• Provided data:
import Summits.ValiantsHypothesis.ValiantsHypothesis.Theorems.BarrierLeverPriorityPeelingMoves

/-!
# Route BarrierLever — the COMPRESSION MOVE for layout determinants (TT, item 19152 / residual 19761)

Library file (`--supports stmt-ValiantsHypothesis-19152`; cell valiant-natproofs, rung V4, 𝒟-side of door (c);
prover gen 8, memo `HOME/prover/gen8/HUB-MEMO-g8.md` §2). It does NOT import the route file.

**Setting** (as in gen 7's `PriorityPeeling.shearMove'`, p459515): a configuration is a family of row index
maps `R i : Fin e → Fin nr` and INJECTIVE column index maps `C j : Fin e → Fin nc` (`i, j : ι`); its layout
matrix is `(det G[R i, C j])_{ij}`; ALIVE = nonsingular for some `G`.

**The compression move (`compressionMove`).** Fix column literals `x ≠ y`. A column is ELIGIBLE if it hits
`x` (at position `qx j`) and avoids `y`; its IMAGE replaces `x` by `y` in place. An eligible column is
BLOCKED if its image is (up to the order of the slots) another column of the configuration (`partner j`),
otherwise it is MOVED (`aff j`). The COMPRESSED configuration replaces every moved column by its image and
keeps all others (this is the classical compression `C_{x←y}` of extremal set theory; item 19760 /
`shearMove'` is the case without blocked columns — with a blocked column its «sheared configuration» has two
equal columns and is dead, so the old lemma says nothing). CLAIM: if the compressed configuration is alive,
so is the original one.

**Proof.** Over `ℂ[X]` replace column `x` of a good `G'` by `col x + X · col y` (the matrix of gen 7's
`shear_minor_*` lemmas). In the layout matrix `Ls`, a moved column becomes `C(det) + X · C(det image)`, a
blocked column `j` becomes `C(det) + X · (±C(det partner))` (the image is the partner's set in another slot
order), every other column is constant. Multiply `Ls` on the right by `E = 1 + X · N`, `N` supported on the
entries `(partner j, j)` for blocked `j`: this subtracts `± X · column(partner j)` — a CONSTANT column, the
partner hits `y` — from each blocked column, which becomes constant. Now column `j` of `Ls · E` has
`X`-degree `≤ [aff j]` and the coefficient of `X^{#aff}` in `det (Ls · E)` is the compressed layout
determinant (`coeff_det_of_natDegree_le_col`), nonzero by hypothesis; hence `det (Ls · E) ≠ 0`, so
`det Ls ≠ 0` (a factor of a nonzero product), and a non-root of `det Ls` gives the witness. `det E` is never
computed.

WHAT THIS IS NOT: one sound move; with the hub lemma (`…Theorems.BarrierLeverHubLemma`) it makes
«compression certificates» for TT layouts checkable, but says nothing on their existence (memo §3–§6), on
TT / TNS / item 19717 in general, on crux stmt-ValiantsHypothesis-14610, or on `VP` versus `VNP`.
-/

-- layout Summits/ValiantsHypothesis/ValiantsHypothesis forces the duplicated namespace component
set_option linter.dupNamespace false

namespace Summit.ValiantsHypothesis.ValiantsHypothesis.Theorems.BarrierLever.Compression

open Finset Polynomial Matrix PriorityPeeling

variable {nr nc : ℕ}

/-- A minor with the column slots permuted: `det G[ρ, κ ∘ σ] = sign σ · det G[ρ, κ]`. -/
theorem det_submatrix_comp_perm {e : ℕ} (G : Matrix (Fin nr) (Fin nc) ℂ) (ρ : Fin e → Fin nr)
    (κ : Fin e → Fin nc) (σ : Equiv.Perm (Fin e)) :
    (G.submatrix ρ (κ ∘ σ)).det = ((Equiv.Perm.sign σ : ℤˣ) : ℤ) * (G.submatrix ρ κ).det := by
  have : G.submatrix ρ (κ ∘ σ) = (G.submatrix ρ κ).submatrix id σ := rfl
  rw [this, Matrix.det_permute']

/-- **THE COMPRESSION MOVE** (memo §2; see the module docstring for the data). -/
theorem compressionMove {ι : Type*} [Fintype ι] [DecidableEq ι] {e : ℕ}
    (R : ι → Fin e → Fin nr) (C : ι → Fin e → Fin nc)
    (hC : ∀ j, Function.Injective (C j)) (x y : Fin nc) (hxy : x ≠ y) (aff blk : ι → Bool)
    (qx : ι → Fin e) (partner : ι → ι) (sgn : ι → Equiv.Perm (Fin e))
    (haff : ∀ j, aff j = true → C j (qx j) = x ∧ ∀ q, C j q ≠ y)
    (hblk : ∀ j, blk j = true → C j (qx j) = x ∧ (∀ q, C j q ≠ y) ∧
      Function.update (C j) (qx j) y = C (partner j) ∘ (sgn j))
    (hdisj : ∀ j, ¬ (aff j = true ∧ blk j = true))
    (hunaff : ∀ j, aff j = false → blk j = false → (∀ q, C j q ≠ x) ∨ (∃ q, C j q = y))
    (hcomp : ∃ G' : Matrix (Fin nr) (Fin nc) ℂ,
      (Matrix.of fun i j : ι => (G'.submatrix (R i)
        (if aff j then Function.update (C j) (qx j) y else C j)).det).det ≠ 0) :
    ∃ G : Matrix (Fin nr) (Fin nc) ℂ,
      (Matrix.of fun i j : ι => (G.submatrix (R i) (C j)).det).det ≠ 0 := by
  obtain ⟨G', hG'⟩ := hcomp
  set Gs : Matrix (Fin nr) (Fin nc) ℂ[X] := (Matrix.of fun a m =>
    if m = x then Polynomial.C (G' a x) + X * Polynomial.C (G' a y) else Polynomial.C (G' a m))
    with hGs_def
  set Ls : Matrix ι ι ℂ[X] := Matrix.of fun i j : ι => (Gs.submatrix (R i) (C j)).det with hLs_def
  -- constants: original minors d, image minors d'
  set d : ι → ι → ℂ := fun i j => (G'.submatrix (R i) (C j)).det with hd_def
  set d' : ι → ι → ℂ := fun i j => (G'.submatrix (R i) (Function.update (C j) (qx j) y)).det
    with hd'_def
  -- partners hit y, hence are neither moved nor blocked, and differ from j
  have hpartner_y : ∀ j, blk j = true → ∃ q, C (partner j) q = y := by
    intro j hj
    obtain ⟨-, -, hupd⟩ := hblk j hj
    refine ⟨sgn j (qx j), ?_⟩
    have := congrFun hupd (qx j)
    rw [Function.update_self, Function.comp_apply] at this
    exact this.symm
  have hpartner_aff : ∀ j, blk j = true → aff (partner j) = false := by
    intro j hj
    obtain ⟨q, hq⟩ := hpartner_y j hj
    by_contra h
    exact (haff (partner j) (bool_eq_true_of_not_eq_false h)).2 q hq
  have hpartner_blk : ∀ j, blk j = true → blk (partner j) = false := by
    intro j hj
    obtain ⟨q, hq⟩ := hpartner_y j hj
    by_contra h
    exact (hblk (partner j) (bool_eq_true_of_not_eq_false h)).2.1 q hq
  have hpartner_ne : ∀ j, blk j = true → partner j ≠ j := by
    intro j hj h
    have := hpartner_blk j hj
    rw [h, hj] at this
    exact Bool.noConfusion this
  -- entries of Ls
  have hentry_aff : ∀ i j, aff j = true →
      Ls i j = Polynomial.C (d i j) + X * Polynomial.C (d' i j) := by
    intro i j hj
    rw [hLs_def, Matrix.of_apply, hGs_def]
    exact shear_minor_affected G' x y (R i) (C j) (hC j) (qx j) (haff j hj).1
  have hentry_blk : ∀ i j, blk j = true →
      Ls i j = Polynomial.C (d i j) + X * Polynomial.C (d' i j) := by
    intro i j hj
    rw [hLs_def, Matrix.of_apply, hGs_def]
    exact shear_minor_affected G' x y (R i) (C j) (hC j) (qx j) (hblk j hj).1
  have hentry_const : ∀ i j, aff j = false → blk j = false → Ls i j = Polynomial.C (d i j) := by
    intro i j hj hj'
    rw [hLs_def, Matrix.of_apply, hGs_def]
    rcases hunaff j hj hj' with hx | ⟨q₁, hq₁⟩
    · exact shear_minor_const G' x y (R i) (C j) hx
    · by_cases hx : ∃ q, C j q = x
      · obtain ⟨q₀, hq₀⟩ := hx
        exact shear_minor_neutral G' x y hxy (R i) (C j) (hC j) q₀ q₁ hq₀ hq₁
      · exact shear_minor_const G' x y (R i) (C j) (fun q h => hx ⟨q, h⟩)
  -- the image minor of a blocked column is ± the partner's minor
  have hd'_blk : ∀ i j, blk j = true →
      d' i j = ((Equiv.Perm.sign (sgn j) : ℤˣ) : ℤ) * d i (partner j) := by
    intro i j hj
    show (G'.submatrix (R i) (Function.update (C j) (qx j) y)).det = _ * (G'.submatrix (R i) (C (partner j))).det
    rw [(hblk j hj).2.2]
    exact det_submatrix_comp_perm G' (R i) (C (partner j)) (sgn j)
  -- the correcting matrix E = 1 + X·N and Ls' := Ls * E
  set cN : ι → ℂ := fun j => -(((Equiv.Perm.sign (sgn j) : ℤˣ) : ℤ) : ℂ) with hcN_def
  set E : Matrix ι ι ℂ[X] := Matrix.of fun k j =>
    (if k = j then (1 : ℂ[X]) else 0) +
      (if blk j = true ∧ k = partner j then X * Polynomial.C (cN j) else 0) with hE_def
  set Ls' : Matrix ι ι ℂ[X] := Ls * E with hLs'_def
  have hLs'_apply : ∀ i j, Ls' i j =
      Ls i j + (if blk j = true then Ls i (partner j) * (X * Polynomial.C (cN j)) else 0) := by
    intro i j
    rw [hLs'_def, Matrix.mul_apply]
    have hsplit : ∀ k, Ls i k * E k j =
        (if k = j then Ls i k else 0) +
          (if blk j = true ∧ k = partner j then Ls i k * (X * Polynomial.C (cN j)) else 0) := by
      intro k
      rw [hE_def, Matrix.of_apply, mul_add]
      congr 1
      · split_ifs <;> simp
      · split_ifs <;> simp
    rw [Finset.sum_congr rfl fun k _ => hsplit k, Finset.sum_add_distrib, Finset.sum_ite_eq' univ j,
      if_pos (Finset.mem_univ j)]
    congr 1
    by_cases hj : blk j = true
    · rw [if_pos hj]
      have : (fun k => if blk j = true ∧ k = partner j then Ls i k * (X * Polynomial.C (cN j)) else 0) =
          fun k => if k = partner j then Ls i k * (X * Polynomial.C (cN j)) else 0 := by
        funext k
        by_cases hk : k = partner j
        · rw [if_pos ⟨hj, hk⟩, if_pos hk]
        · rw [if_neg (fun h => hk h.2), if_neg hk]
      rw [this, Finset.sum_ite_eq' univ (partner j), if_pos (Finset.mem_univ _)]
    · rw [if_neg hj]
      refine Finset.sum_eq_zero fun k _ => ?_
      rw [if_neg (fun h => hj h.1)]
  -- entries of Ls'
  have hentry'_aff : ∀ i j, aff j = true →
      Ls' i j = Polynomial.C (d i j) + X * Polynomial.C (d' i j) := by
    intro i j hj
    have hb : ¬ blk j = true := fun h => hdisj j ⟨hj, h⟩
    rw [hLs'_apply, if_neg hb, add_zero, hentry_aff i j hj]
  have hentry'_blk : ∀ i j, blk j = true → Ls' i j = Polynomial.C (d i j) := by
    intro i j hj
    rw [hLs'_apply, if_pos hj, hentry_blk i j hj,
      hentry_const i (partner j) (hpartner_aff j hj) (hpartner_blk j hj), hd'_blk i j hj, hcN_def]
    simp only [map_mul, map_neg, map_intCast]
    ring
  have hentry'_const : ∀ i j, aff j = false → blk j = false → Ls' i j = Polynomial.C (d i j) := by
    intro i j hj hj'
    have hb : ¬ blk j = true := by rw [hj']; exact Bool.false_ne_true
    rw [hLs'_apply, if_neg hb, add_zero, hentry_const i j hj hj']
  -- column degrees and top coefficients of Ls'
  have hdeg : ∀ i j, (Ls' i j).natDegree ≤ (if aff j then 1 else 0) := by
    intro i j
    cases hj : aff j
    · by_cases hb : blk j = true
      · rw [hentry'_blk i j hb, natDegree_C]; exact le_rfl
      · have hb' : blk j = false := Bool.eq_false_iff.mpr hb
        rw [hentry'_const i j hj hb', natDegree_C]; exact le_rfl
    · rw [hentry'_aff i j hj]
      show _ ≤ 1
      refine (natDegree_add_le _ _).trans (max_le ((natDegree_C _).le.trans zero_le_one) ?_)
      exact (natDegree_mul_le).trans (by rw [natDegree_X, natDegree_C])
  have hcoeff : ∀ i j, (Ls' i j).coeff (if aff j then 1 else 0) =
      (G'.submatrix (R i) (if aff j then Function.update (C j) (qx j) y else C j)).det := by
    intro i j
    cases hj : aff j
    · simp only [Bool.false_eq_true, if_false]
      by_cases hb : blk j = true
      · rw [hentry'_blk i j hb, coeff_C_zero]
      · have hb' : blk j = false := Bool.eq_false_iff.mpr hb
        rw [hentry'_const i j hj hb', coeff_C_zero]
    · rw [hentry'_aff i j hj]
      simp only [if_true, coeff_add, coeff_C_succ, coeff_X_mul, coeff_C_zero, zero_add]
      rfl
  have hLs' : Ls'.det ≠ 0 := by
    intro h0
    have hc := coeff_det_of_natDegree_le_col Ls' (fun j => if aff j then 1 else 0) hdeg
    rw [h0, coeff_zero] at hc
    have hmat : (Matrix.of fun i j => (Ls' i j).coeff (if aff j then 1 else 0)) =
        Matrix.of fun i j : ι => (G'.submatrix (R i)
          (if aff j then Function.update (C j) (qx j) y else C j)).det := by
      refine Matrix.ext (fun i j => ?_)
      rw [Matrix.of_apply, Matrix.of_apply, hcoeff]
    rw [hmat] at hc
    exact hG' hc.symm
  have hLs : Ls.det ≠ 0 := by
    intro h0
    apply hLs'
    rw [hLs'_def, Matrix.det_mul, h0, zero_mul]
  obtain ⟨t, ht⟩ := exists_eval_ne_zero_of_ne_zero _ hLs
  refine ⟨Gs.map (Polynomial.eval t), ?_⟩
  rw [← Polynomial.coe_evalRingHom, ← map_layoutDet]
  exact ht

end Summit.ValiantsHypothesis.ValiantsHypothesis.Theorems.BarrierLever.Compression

...

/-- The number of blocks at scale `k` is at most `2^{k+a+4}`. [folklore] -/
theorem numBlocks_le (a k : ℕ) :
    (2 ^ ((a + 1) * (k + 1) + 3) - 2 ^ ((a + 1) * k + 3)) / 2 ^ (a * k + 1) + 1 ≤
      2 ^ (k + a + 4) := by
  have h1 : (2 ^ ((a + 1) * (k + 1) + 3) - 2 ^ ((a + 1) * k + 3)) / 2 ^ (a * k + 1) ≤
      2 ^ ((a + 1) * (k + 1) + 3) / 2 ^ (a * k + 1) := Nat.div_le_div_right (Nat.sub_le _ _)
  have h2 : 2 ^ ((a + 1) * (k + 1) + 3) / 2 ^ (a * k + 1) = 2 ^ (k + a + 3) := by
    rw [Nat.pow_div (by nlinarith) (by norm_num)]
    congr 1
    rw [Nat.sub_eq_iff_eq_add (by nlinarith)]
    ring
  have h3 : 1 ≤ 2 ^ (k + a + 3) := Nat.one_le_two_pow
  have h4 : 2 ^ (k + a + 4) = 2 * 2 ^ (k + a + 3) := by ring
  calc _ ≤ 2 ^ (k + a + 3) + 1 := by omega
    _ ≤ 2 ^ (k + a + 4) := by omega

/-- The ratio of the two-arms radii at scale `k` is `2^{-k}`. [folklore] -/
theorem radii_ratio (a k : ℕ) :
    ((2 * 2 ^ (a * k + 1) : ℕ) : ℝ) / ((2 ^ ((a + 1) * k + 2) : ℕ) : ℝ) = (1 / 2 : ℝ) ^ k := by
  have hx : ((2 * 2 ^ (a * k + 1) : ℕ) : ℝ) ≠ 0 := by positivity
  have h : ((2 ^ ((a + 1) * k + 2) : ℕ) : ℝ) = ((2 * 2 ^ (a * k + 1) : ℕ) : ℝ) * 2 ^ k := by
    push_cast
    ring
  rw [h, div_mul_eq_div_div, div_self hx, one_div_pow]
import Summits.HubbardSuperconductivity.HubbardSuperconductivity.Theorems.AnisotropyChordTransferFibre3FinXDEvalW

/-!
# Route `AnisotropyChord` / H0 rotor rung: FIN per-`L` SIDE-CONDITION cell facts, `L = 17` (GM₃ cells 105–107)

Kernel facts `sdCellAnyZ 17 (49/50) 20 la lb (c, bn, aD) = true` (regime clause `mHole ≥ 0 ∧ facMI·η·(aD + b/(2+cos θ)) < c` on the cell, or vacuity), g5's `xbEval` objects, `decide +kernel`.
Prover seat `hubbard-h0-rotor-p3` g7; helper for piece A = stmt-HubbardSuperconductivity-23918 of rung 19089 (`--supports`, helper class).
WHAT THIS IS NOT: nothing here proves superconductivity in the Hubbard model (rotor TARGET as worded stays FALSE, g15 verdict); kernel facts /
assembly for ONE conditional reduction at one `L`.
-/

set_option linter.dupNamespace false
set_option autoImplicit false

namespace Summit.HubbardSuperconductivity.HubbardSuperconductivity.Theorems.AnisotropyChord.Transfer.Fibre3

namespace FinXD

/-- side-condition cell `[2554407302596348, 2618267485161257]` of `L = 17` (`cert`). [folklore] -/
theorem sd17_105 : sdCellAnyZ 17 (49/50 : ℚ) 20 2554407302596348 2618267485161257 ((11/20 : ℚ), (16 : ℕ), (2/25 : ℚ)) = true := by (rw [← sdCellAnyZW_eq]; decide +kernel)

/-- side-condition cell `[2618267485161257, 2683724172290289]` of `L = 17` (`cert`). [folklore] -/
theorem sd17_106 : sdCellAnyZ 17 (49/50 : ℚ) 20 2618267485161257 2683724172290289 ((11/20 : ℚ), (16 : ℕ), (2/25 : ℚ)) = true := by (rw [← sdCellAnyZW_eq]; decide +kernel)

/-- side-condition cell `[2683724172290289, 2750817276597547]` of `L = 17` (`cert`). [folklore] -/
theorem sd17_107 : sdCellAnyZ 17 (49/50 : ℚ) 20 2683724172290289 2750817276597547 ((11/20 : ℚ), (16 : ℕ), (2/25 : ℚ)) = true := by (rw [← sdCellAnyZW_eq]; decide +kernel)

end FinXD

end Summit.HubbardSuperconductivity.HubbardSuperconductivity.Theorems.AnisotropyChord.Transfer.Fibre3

• Exercise: Return only the part of the records above that opens with the line containing "A minor with" and closes with the line containing "rw [this, Matrix.det_permute']", ends included.

• Answer to the exercise:
/-- A minor with the column slots permuted: `det G[ρ, κ ∘ σ] = sign σ · det G[ρ, κ]`. -/
theorem det_submatrix_comp_perm {e : ℕ} (G : Matrix (Fin nr) (Fin nc) ℂ) (ρ : Fin e → Fin nr)
    (κ : Fin e → Fin nc) (σ : Equiv.Perm (Fin e)) :
    (G.submatrix ρ (κ ∘ σ)).det = ((Equiv.Perm.sign σ : ℤˣ) : ℤ) * (G.submatrix ρ κ).det := by
  have : G.submatrix ρ (κ ∘ σ) = (G.submatrix ρ κ).submatrix id σ := rfl
  rw [this, Matrix.det_permute']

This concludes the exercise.